Sometimes you find yourself on a most unexpected journey. Have you ever been on a church bell ringing excursion? A day of hopping from village to village, calling in for a spell in each church bell tower to ring the bells? Well, this was new for me. But it turned out to be a wonderful [...]
Sometimes you find yourself on a most unexpected journey. Have you ever been on a church bell ringing excursion? A day of hopping from village to village, calling in for a spell in each church bell tower to ring the bells? Well, this was new for me. But it turned out to be a wonderful day – old fashioned and gentle – and uplifting too.
One day, a few months ago, I found myself facing a babysitting crisis and so a friend in the village offered to mind our young son. Only it happened to be the evening she practiced with the church bell ringers so he went along and sat up in the bell tower with them. And had a little go. Ever since, he’s been going along to ring the bells. Last weekend, the bell ringers arranged an outing to some beautiful little villages in Northamptonshire. Not far from us, but a new patch to me. So I went along as the driver, and while they rang bells I explored and photographed in the churchyards. And provided the picnic, of course!
It’s been raining for weeks now. The landscape is vibrantly green and the churchyards are adorned with jewel like wildflowers. Even the stone work, the carved angels, are wearing cloaks of golden green moss.

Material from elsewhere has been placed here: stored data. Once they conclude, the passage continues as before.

import Literature.NumberTheory.EllipticCurves.BSDQuadraticDescent
import Literature.NumberTheory.EllipticCurves.BSDSelmerParityDokchitserBaseChangeProofs
import Literature.NumberTheory.EllipticCurves.PAdicBSDKatoFiniteProofs
import HarnessLib

/-!
# The odd part of `Ш` under quadratic base change: `#Ш(E_K/K)[p^∞] = #Ш(E/ℚ)[p^∞] · #Ш(E^{(d_K)}/ℚ)[p^∞]`

Sibling *proofs* file (theorems only, no definitions, no named facts) of
`Literature.NumberTheory.EllipticCurves.BSDQuadraticDescent`, towards its named fact
`WeierstrassCurve.bsdRHS_baseChange_quadratic` (the Birch–Swinnerton-Dyer quotient of `E_K/K` is
the product of those of `E/ℚ` and `E^{(D)}/ℚ` for a quadratic field `K` of discriminant `D`;
Milne, Invent. Math. 17 (1972), §1, Thm. 1, through Dokchitser–Dokchitser, Ann. of Math. 172
(2010), §2.1, proof of Thm. 8). This file proves the **odd-primary part of the `Ш`-term** of that
comparison, in the rank-zero shape of the fact:

* `Literature.NumberTheory.EllipticCurves.bijective_of_two_pow_nsmul_ker_of_two_pow_nsmul_coker`
  — a homomorphism of `p`-primary abelian groups, `p` odd, whose kernel and cokernel are killed by
  a power of `2` is an isomorphism (Bézout);
* `Literature.NumberTheory.EllipticCurves.comparisonMap_bijective_of_odd` — for an elliptic curve
  `E/ℚ`, `K = ℚ(θ)` quadratic with `θ² = c`, and an ODD prime `p`, the comparison map
  `Φ : Sel_{p^∞}(E/ℚ) × Sel_{p^∞}(E^{(c)}/ℚ) → Sel_{p^∞}(E/K)`, `(η, η') ↦ res η + ψ_*(res η')`
  of `BSDSelmerParityDokchitserBaseChangeProofs` (Dokchitser–Dokchitser 2010, proof of Lemma 4.14:
  kernel killed by `4`, cokernel killed by `8` — both proved there) is an **isomorphism**
  `Sel_{p^∞}(E/ℚ) × Sel_{p^∞}(E^{(c)}/ℚ) ≅ Sel_{p^∞}(E/K)`;
* `WeierstrassCurve.card_selmerGroupPInfty_eq_card_primaryComponent_sha` — if `E(F)` is finite
  then `Sel_{p^∞}(E/F) ≅ Ш(E/F)[p^∞]` (the fundamental sequence
  `0 → E(F) ⊗ ℚ_p/ℤ_p → Sel_{p^∞}(E/F) → Ш(E/F)[p^∞] → 0`, Greenberg 1999 §2, with
  `E(F) ⊗ ℚ_p/ℤ_p = 0`: `ker_primaryH1ToH1_eq_bot_of_finite`, `map_primaryH1ToH1_selmerGroupPInfty`),
  so the two groups have the same cardinality;
* `WeierstrassCurve.card_primaryComponent_sha_baseChange_quadratic_of_odd` — consequently, for
  `W/ℚ` elliptic, `K` a quadratic field, `Wd ≅ W^{(d_K)}` over `ℚ`, `W' ≅ W_K` over `K` with
  `E(K) = W'(K)` finite, and every odd prime `p`:
  **`#Ш(W'/K)[p^∞] = #Ш(W/ℚ)[p^∞] · #Ш(Wd/ℚ)[p^∞]`** (`Nat.card`, so also in the infinite case).

The `2`-primary part of the `Ш`-term is NOT a product in general: together with the `2`-parts of
the Tamagawa, torsion and period terms it is governed by global duality (Cassels–Tate pairing and
the Poitou–Tate/Cassels formula for the Selmer ratio of the isogeny `E × E^{(D)} → Res_{K/ℚ}E_K`),
which is what remains of `bsdRHS_baseChange_quadratic` (see the unit notes).

## References

* T. Dokchitser, V. Dokchitser, *On the Birch–Swinnerton-Dyer quotients modulo squares*, Ann. of
  Math. 172 (2010), Lemma 4.14 (proof) and §2.1. [DokchitserDokchitserAnnals2010]
* R. Greenberg, *Iwasawa theory for elliptic curves*, LNM 1716 (1999), §2, pp. 62–63 (the
  fundamental sequence). [Greenberg1999]
* J. S. Milne, *On the arithmetic of abelian varieties*, Invent. Math. 17 (1972), §1.
  [Milne1972ArithmeticAV]

## Design notes

Theorems only (kernel-reviewed sibling). The group-theoretic lemma and the Selmer statement live
in the path namespace `Literature.NumberTheory.EllipticCurves` (next to `comparisonMap`); the
curve-level statements are deliberate dot-notation extensions of Mathlib's `WeierstrassCurve`
namespace, as in the rest of the topic. `K : Type` (universe `0`) as in `comparisonMap` and in
`bsdRHS_baseChange_quadratic`.
-/

noncomputable section

open scoped Classical

universe u

namespace Literature.NumberTheory.EllipticCurves

open WeierstrassCurve

/-! ## `p`-primary groups, `p` odd: `2`-power-bounded kernel and cokernel are trivial -/

section OddPrimary

variable {A B : Type*} [AddCommGroup A] [AddCommGroup B] {p : ℕ}

/-- **Bézout for `2^a` and `p^k`, `p` odd**: an element `y` of an abelian group is the
`ℤ`-combination `y = A·(2^a y) + B·(p^k y)` with `2^a A + p^k B = 1`. [folklore] -/
theorem eq_gcdA_zsmul_add_gcdB_zsmul (hp : Odd p) (a k : ℕ) (y : B) :
    y = Nat.gcdA (2 ^ a) (p ^ k) • ((2 ^ a) • y) + Nat.gcdB (2 ^ a) (p ^ k) • ((p ^ k) • y) := by
  have hcop : Nat.Coprime (2 ^ a) (p ^ k) :=
    Nat.Coprime.pow a k hp.coprime_two_left
  have h1 : (1 : ℤ) = ((2 ^ a : ℕ) : ℤ) * Nat.gcdA (2 ^ a) (p ^ k) +
      ((p ^ k : ℕ) : ℤ) * Nat.gcdB (2 ^ a) (p ^ k) := by
    have := Nat.gcd_eq_gcd_ab (2 ^ a) (p ^ k)
    rwa [Nat.Coprime.gcd_eq_one hcop, Nat.cast_one] at this
  calc y = (1 : ℤ) • y := (one_zsmul y).symm
    _ = (((2 ^ a : ℕ) : ℤ) * Nat.gcdA (2 ^ a) (p ^ k) +
          ((p ^ k : ℕ) : ℤ) * Nat.gcdB (2 ^ a) (p ^ k)) • y := by rw [← h1]
    _ = Nat.gcdA (2 ^ a) (p ^ k) • ((2 ^ a) • y) + Nat.gcdB (2 ^ a) (p ^ k) • ((p ^ k) • y) := by
        rw [add_zsmul, mul_comm, mul_smul, natCast_zsmul, mul_comm ((p ^ k : ℕ) : ℤ), mul_smul,
          natCast_zsmul]

/-- An element killed by `2^a` and by `p^k`, `p` odd, is `0`. [folklore] -/
theorem eq_zero_of_two_pow_nsmul_of_pow_nsmul (hp : Odd p) {a k : ℕ} {x : A}
    (h2 : (2 ^ a) • x = 0) (hk : (p ^ k) • x = 0) : x = 0 := by
  rw [eq_gcdA_zsmul_add_gcdB_zsmul hp a k x, h2, hk, zsmul_zero, zsmul_zero, add_zero]

/-- **A homomorphism of `p`-primary abelian groups, `p` odd, whose kernel and cokernel are killed
by `2^a` is an isomorphism.** (Used with `a = 3`: Dokchitser–Dokchitser 2010, proof of Lemma 4.14,
"kernel and cokernel killed by `|G|²`", read at an odd prime.) [folklore] -/
theorem bijective_of_two_pow_nsmul_ker_of_two_pow_nsmul_coker (hp : Odd p) (f : A →+ B)
    (hA : ∀ x : A, ∃ k : ℕ, (p ^ k) • x = 0) (hB : ∀ y : B, ∃ k : ℕ, (p ^ k) • y = 0) {a : ℕ}
    (hker : ∀ x, f x = 0 → (2 ^ a) • x = 0) (hcoker : ∀ y, (2 ^ a) • y ∈ f.range) :
    Function.Bijective f := by
  constructor
  · refine (injective_iff_map_eq_zero f).mpr fun x hx ↦ ?_
    obtain ⟨k, hk⟩ := hA x
    exact eq_zero_of_two_pow_nsmul_of_pow_nsmul hp (hker x hx) hk
  · intro y
    obtain ⟨k, hk⟩ := hB y
    obtain ⟨x, hx⟩ := hcoker y
    refine ⟨Nat.gcdA (2 ^ a) (p ^ k) • x, ?_⟩
    rw [map_zsmul, hx]
    conv_rhs => rw [eq_gcdA_zsmul_add_gcdB_zsmul hp a k y, hk, zsmul_zero, add_zero]

end OddPrimary

/-! ## The comparison map is an isomorphism at odd primes -/

section Comparison

variable (W : WeierstrassCurve ℚ) (K : Type) [Field K] [NumberField K] (h2 : Module.finrank ℚ K = 2)
  {θ : K} {c : ℚ} (hθ : θ ∉ Set.range (algebraMap ℚ K)) (hc : θ ^ 2 = algebraMap ℚ K c)
  (p : ℕ)

/-- Elements of a `p^∞`-Selmer group are killed by a power of `p`
(`exists_pow_nsmul_eq_zero_galH1Primary`). [folklore] -/
theorem exists_pow_nsmul_eq_zero_selmerGroupPInfty {F : Type} [Field F] [NumberField F]
    (X : WeierstrassCurve F) (q : ℕ) (x : selmerGroupPInfty X q) : ∃ k : ℕ, (q ^ k) • x = 0 := by
  obtain ⟨k, hk⟩ := exists_pow_nsmul_eq_zero_galH1Primary X q (x : galH1Primary X q)
  exact ⟨k, Subtype.ext (by rw [AddSubmonoidClass.coe_nsmul, hk, ZeroMemClass.coe_zero])⟩

include h2 in
/-- **`Sel_{p^∞}(E/ℚ) × Sel_{p^∞}(E^{(c)}/ℚ) ≅ Sel_{p^∞}(E/K)` for odd `p`.** For `K = ℚ(θ)`,
`θ² = c`, and an odd prime-power torsion prime `p` (any odd `p`), the comparison map
`(η, η') ↦ res η + ψ_*(res η')` of `BSDSelmerParityDokchitserBaseChangeProofs` is bijective: its
kernel and cokernel are killed by `8` (`nsmul_eq_zero_of_comparisonMap_eq_zero`,
`nsmul_mem_range_comparisonMap`; Dokchitser–Dokchitser 2010, proof of Lemma 4.14) and the three
Selmer groups are `p`-primary. [cite: DokchitserDokchitserAnnals2010, Lemma 4.14 (proof)] -/
theorem comparisonMap_bijective_of_odd (hp : Odd p) :
    Function.Bijective (comparisonMap W K hθ hc p) := by
  refine bijective_of_two_pow_nsmul_ker_of_two_pow_nsmul_coker hp (comparisonMap W K hθ hc p)
    (fun x ↦ ?_) (exists_pow_nsmul_eq_zero_selmerGroupPInfty (W.baseChange K) p) (a := 3)
    (fun x hx ↦ nsmul_eq_zero_of_comparisonMap_eq_zero W K h2 hθ hc p x hx)
    (fun y ↦ nsmul_mem_range_comparisonMap W K h2 hθ hc p y)
  obtain ⟨k₁, hk₁⟩ := exists_pow_nsmul_eq_zero_selmerGroupPInfty W p x.1
  obtain ⟨k₂, hk₂⟩ := exists_pow_nsmul_eq_zero_selmerGroupPInfty (W.quadraticTwist c) p x.2
  refine ⟨k₁ + k₂, Prod.ext ?_ ?_⟩
  · rw [Prod.smul_fst, pow_add, mul_comm, mul_smul, hk₁, smul_zero, Prod.fst_zero]
  · rw [Prod.smul_snd, pow_add, mul_smul, hk₂, smul_zero, Prod.snd_zero]

end Comparison

end Literature.NumberTheory.EllipticCurves

/-! ## `Sel_{p^∞}(E/F) ≅ Ш(E/F)[p^∞]` when `E(F)` is finite, and the odd part of `Ш` over `K` -/

namespace WeierstrassCurve

open Literature.NumberTheory.EllipticCurves Literature.NumberTheory.QuadraticFields

/-- **`#Sel_{p^∞}(E/F) = #Ш(E/F)[p^∞]` when `E(F)` is finite** (number field `F`, prime `p`):
`Sel_{p^∞}(E/F) → H¹(F, E)` is injective when `E(F)` is finite
(`ker_primaryH1ToH1_eq_bot_of_finite`: its kernel is `E(F) ⊗ ℚ_p/ℤ_p = 0`) with image
`Ш(E/F)[p^∞]` (`map_primaryH1ToH1_selmerGroupPInfty`, from the divisibility of `E(F̄)`,
`zsmul_geomPoints_surjective_holds`) — the rank-`0` case of the fundamental sequence
`0 → E(F) ⊗ ℚ_p/ℤ_p → Sel_{p^∞}(E/F) → Ш(E/F)[p^∞] → 0`, Greenberg (1999), §2, pp. 62–63.
[cite: Greenberg1999, §2, pp. 62–63] -/
theorem card_selmerGroupPInfty_eq_card_primaryComponent_sha {F : Type u} [Field F] [NumberField F]
    (X : WeierstrassCurve F) [X.IsElliptic] (p : ℕ) [Fact p.Prime] [Finite X.toAffine.Point] :
    Nat.card (selmerGroupPInfty X p) = Nat.card (AddCommGroup.primaryComponent X.sha p) := by
  have hinj : Function.Injective (X.primaryH1ToH1 p) :=
    (AddMonoidHom.ker_eq_bot_iff _).mp (X.ker_primaryH1ToH1_eq_bot_of_finite p)
  have hmap : (selmerGroupPInfty X p).map (X.primaryH1ToH1 p) =
      (AddCommGroup.primaryComponent X.sha p).map X.sha.subtype :=
    X.map_primaryH1ToH1_selmerGroupPInfty p X.zsmul_geomPoints_surjective_holds
  have e₁ := (selmerGroupPInfty X p).equivMapOfInjective (X.primaryH1ToH1 p) hinj
  have e₂ := (AddCommGroup.primaryComponent X.sha p).equivMapOfInjective X.sha.subtype
    fun _ _ h ↦ Subtype.ext h
  exact Nat.card_congr ((e₁.trans (AddEquiv.addSubgroupCongr hmap)).trans e₂.symm).toEquiv

/-- **The odd part of `Ш` under quadratic base change** (odd-primary part of the `Ш`-term of
Milne 1972, Thm. 1 / Dokchitser–Dokchitser 2010, proof of Thm. 8, in the rank-zero shape of
`bsdRHS_baseChange_quadratic`). Let `W/ℚ` be elliptic, `K` a quadratic field, `Wd` a `ℚ`-model of
the twist `W^{(d_K)}` and `W'` a `K`-model of `W_K`, with `E(K) = W'(K)` finite. Then for every
odd prime `p`: `#Ш(W'/K)[p^∞] = #Ш(W/ℚ)[p^∞] · #Ш(Wd/ℚ)[p^∞]`.
Proof: `K = ℚ(θ)`, `θ² = c`, `d_K = c q²` (`Quadratic.exists_sq_eq_algebraMap`,
`NumberField.exists_discr_eq_mul_sq`); `E(ℚ)`, `E^{(c)}(ℚ)` are finite
(`finite_point_of_finite_point_baseChange`, `finite_point_quadraticTwist_of_finite_point_baseChange`);
so all `p^∞`-Selmer groups in sight are the `Ш[p^∞]`'s
(`card_selmerGroupPInfty_eq_card_primaryComponent_sha`), `Sel_{p^∞}` is a model invariant
(`selmerGroupPInftyIso`), and `Sel_{p^∞}(E/ℚ) × Sel_{p^∞}(E^{(c)}/ℚ) ≅ Sel_{p^∞}(E/K)`
(`comparisonMap_bijective_of_odd`).
[cite: DokchitserDokchitserAnnals2010, Lemma 4.14 (proof) and §2.1 (proof of Thm. 8)] -/
theorem card_primaryComponent_sha_baseChange_quadratic_of_odd (W : WeierstrassCurve ℚ)
    [W.IsElliptic] (K : Type) [Field K] [NumberField K] (h2 : Module.finrank ℚ K = 2)
    (Wd : WeierstrassCurve ℚ) [Wd.IsElliptic]
    (hWd : ∃ C : VariableChange ℚ, C • W.quadraticTwist (NumberField.discr K : ℚ) = Wd)
    (W' : WeierstrassCurve K) [W'.IsElliptic] (hW' : ∃ C : VariableChange K, C • W.baseChange K = W')
    [Finite W'.toAffine.Point] (p : ℕ) [Fact p.Prime] (hp : p ≠ 2) :
    Nat.card (AddCommGroup.primaryComponent W'.sha p) =
      Nat.card (AddCommGroup.primaryComponent W.sha p) *
        Nat.card (AddCommGroup.primaryComponent Wd.sha p) := by
  obtain ⟨θ, c, hθ, hc⟩ := Quadratic.exists_sq_eq_algebraMap (F := ℚ) (K := K) h2
  obtain ⟨q, hq, hd⟩ := NumberField.exists_discr_eq_mul_sq h2 hθ hc
  obtain ⟨C₁, hC₁⟩ := W.exists_variableChange_quadraticTwist_mul_sq c q hq
  rw [← hd] at hC₁
  obtain ⟨Cd, hCd⟩ := hWd
  obtain ⟨C', hC'⟩ := hW'
  subst hCd hC'
  have hc0 : c ≠ 0 := by
    rintro rfl
    apply Quadratic.ne_zero_of_not_mem_range hθ
    have : θ ^ 2 = 0 := by rw [hc, map_zero]
    exact pow_eq_zero_iff (n := 2) (by norm_num) |>.mp this
  haveI : (W.quadraticTwist c).IsElliptic := W.isElliptic_quadraticTwist hc0
  haveI : (W.baseChange K).IsElliptic := by rw [baseChange]; infer_instance
  -- finiteness of the Mordell–Weil groups in sight
  haveI : Finite (W.baseChange K).toAffine.Point :=
    Finite.of_equiv _ (VariableChange.pointEquiv (W.baseChange K) C').toEquiv.symm
  haveI : Finite W.toAffine.Point := finite_point_of_finite_point_baseChange W K
  haveI : Finite (W.quadraticTwist c).toAffine.Point :=
    finite_point_quadraticTwist_of_finite_point_baseChange W K hθ hc
  haveI : Finite (W.quadraticTwist (NumberField.discr K : ℚ)).toAffine.Point := by
    rw [← hC₁]
    exact Finite.of_equiv _ (VariableChange.pointEquiv (W.quadraticTwist c) C₁).toEquiv
  haveI : Finite (Cd • W.quadraticTwist (NumberField.discr K : ℚ)).toAffine.Point :=
    Finite.of_equiv _ (VariableChange.pointEquiv _ Cd).toEquiv
  -- the comparison isomorphism at the odd prime `p`
  have hodd : Odd p := (Fact.out : p.Prime).odd_of_ne_two hp
  have e := AddEquiv.ofBijective _ (comparisonMap_bijective_of_odd W K h2 hθ hc p hodd)
  have hK : Nat.card (selmerGroupPInfty (W.baseChange K) p) =
      Nat.card (selmerGroupPInfty W p) * Nat.card (selmerGroupPInfty (W.quadraticTwist c) p) := by
    rw [← Nat.card_congr e.toEquiv, Nat.card_prod]
  -- transport to the models `W'`, `Wd` and to `Ш[p^∞]`
  rw [← (C' • W.baseChange K).card_selmerGroupPInfty_eq_card_primaryComponent_sha p,
    ← W.card_selmerGroupPInfty_eq_card_primaryComponent_sha p,
    ← (Cd • W.quadraticTwist (NumberField.discr K : ℚ)).card_selmerGroupPInfty_eq_card_primaryComponent_sha p,
    ← Nat.card_congr (selmerGroupPInftyIso p (rfl : C' • W.baseChange K = _)).toEquiv, hK,
    ← Nat.card_congr (selmerGroupPInftyIso p
      (rfl : Cd • W.quadraticTwist (NumberField.discr K : ℚ) = _)).toEquiv,
    ← Nat.card_congr (selmerGroupPInftyIso p hC₁).toEquiv]

end WeierstrassCurve

end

A portable feast is just the thing for an occasion like this. Most of the bell ringers cycled from village to village. There were lots of lovely pubs and some farm shops along the way. But it’s always nice to bring something from home, hand made for the occasion.
So, the picnic. I don’t know about you, but since I was little I have adored sausage rolls. Is anything more perfect for an outdoor snack than a thoroughly satisfying savoury sausage roll? But I am quite fussy about them these days. I like them to be filled with plenty of top quality sausage meat – meaty, and not too fatty – and just the right pastry. I love home made ones. But I have come across some amazing ones in a couple of great food shops recently, ones I aspire to make at home. If you are in London, try the sausage rolls from a shop just off Marylebone High Street, called the Ginger Pig. Or in the Cotswolds, pop into Daylesford Organic for a most superb sausage roll. Take a look – here.
I’ll tell you how I made these sausage rolls. But it’s worth knowing – if you are in a hurry or just would like to make it less complicated – you can make great sausage rolls using a good shop bought pastry (either puff or shortcrust, as you like best) and best quality sausages. Simply remove the casings to use the sausage meat.
The pastry. I only make shortcrust pastry at home, so that’s what I used here.
In a food processor, whizz together 150 grams of plain flour, a good pinch of salt, and 80g of cold unsalted butter. When it resembles fine crumbs, drop in an egg yolk. Allow it to whiz around until it just forms together in a ball. Wrap the pastry in cling film and let it rest in the fridge for half an hour. Meanwhile, prepare your sausage meat.
For the sausage meat. In a large bowl, mix together 500 grams of good quality minced pork (about 20%fat), along with 50g of fresh breadcrumbs, a teaspoon of salt, a teaspoon of black pepper, and two tablespoons of fresh minced herbs. I used lots of sage, and oregano and a bit of thyme. You can also use dried herbs if you like. You can do this a day or so in advance – in fact it is better as it gives the meat a chance for the flavours to really develop.
Roll out the pastry to a large rectangle, about 25cm by 15cm. Place the sausage meat, shaped into a long roll, along the centre of the pastry – the long side. Be generous with the sausage meat because really fat sausage rolls are the most delicious. Then roll the pasty over to make a long roll. Use some beaten egg to seal and crimp the edges. Then cut into individual rolls – about four to six, depending on how big you want them. Brush them with beaten egg to give a lovely glaze.
Bake in the centre of the oven, preheated to 180 degrees centigrade, for 40 -45 minutes, and until they are all golden brown.
Cool a little before wrapping in wax paper and packing into the picnic basket.
There you have it – a bit of the divine and a bit of the earthly. All in all, a beautiful day.